◆ Data to examine
import Literature.Probability.RandomPlanarGeometry.ArcHullDomains
import Literature.Probability.RandomPlanarGeometry.ConformalMapCaratheodoryProofs
import Literature.Topology.PlaneTopology.JordanCurveProofs
import HarnessLib

/-!
# Two-hull Jordan subdomains — stub `stub_rangeIsArc_twoHull` of the line `marked-point-revisit`
(crux `SAWLoopFugacityFlow.SimpleSubseqLimits`, stmt-CriticalPhenomena-4982)

For a chordal uniformizing map `φ : (ℍ; 0, ∞) → (D; a, b)` of a Dobrushin domain, a smooth
plus-hull `J₊` and a disjoint smooth minus-hull `J₋`, `φ(ℍ ∖ (J₊ ∪ J₋))` is the carrier of a hull
subdomain of `D` (`MarkedDomain.IsHullSubdomain`): the two-hull version of
`exists_isHullSubdomain_of_isArcHull` (`ArcHullDomains`), proved the same way. `IsArcHull.sides`
(Jordan curve theorem, `JordanCurveTheorem_holds`) gives arcs `P₋ : a₋ ↝ b₋`, `P₊ : a₊ ↝ b₊` in `ℍ̄`,
`a₋ < b₋ < 0 < a₊ < b₊` (real points of `J∓` are `≶ 0`), `ℍ ∩ ∂J± = P±(0,1)`, no real point of
`(a±, b±)` in `cl(ℍ ∖ J±)`. The cross-cut `Q = P₋ · [b₋, a₊] · P₊` is an injective path in `ℍ̄`
with real points `a₋`, `[b₋, a₊] ∋ 0`, `b₊`; its Cayley image followed by the arc of the unit circle
from `C(b₊)` through `1 = C(∞)` to `C(a₋)` (`boundaryArc`, whose points are `1` or `C(y)`,
`y ∉ (a₋, b₊)`: `boundaryArc_eq_one_or`) is a simple loop in the closed disc through `-1 = C(0)`, `1`.
Push it to `cl D` by the Carathéodory homeomorphism `Ψ` (`exists_continuousOn_extension_holds`,
`Ψ ∘ C = φ`). The open bounded set `W = φ(ℍ ∖ (J₊ ∪ J₋))` misses the image loop and has its frontier
on it, so each complementary component `U` (bounded), `V` of the loop lies in `W` or misses it;
hence `W = U` (so `W` is connected — not assumed) and the loop is `∂W`. Binders are spelled `Jp`,
`Jm`: `J₊` is not a Lean identifier (`₊` is a token, cf. `‖·‖₊`).
-/
noncomputable section

open MeasureTheory Filter Topology Set Metric Complex Function
open Literature.Probability.RandomPlanarGeometry
open UpperHalfPlane (upperHalfPlaneSet isOpen_upperHalfPlaneSet)
open scoped unitInterval Real ComplexConjugate

namespace Summit.CriticalPhenomena.SAWScalingLimit.Theorems.SimpleSubseqLimits.MarkedPointRevisit.ArcRangeTwoHull

open Literature.Topology.PlaneTopology

/-- **Points of the boundary arc of the disc**: every point of `boundaryArc h` (the arc of the unit
circle from `C(x₁)` through `1` to `C(x₀)`) is `1 = C(∞)` or `C(y)` with `y ∉ (x₀, x₁)`. [folklore] -/
theorem boundaryArc_eq_one_or {x₀ x₁ : ℝ} (h : x₀ < x₁) (s : I) :
    boundaryArc h s = 1 ∨ ∃ y : ℝ, (y ≤ x₀ ∨ x₁ ≤ y) ∧ boundaryArc h s = cayleyFun (y : ℂ) := by
  set m : ℝ := (x₀ + x₁) / 2 with hm
  have hmx₀ : 0 < m - x₀ := by rw [hm]; linarith
  have hmx₁ : m - x₁ < 0 := by rw [hm]; linarith
  set a : ℝ := 1 / (m - x₁) with ha
  set b : ℝ := 1 / (m - x₀) with hb
  have hba : 0 ≤ b - a := by linarith [one_div_neg.2 hmx₁, one_div_pos.2 hmx₀]
  set u : ℝ := a + (s : ℝ) * (b - a) with hu
  have hua : a ≤ u := le_add_of_nonneg_right (mul_nonneg s.2.1 hba)
  have hub : u ≤ b := by linarith [mul_le_of_le_one_left hba s.2.2]
  show arcFun m u = 1 ∨ ∃ y : ℝ, (y ≤ x₀ ∨ x₁ ≤ y) ∧ arcFun m u = cayleyFun (y : ℂ)
  by_cases hu0 : u = 0
  · left; rw [hu0, arcFun_zero]
  refine Or.inr ⟨m - 1 / u, ?_, arcFun_of_ne_zero m hu0⟩
  rcases lt_or_gt_of_ne hu0 with hneg | hpos
  · have h1 : 1 / u ≤ 1 / a := one_div_le_one_div_of_neg_of_le hneg hua
    rw [ha, one_div_one_div] at h1; right; linarith
  · have h1 : 1 / b ≤ 1 / u := one_div_le_one_div_of_le hpos hub
    rw [hb, one_div_one_div] at h1; left; linarith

◆ Exercise
Restate exactly the lines running from the line with "set b : ℝ := 1 / (m - x₀) with hb" to the end of the entries above, both ends included.

◆ Reply to the exercise
  set b : ℝ := 1 / (m - x₀) with hb
  have hba : 0 ≤ b - a := by linarith [one_div_neg.2 hmx₁, one_div_pos.2 hmx₀]
  set u : ℝ := a + (s : ℝ) * (b - a) with hu
  have hua : a ≤ u := le_add_of_nonneg_right (mul_nonneg s.2.1 hba)
  have hub : u ≤ b := by linarith [mul_le_of_le_one_left hba s.2.2]
  show arcFun m u = 1 ∨ ∃ y : ℝ, (y ≤ x₀ ∨ x₁ ≤ y) ∧ arcFun m u = cayleyFun (y : ℂ)
  by_cases hu0 : u = 0
  · left; rw [hu0, arcFun_zero]
  refine Or.inr ⟨m - 1 / u, ?_, arcFun_of_ne_zero m hu0⟩
  rcases lt_or_gt_of_ne hu0 with hneg | hpos
  · have h1 : 1 / u ≤ 1 / a := one_div_le_one_div_of_neg_of_le hneg hua
    rw [ha, one_div_one_div] at h1; right; linarith
  · have h1 : 1 / b ≤ 1 / u := one_div_le_one_div_of_le hpos hub
    rw [hb, one_div_one_div] at h1; left; linarith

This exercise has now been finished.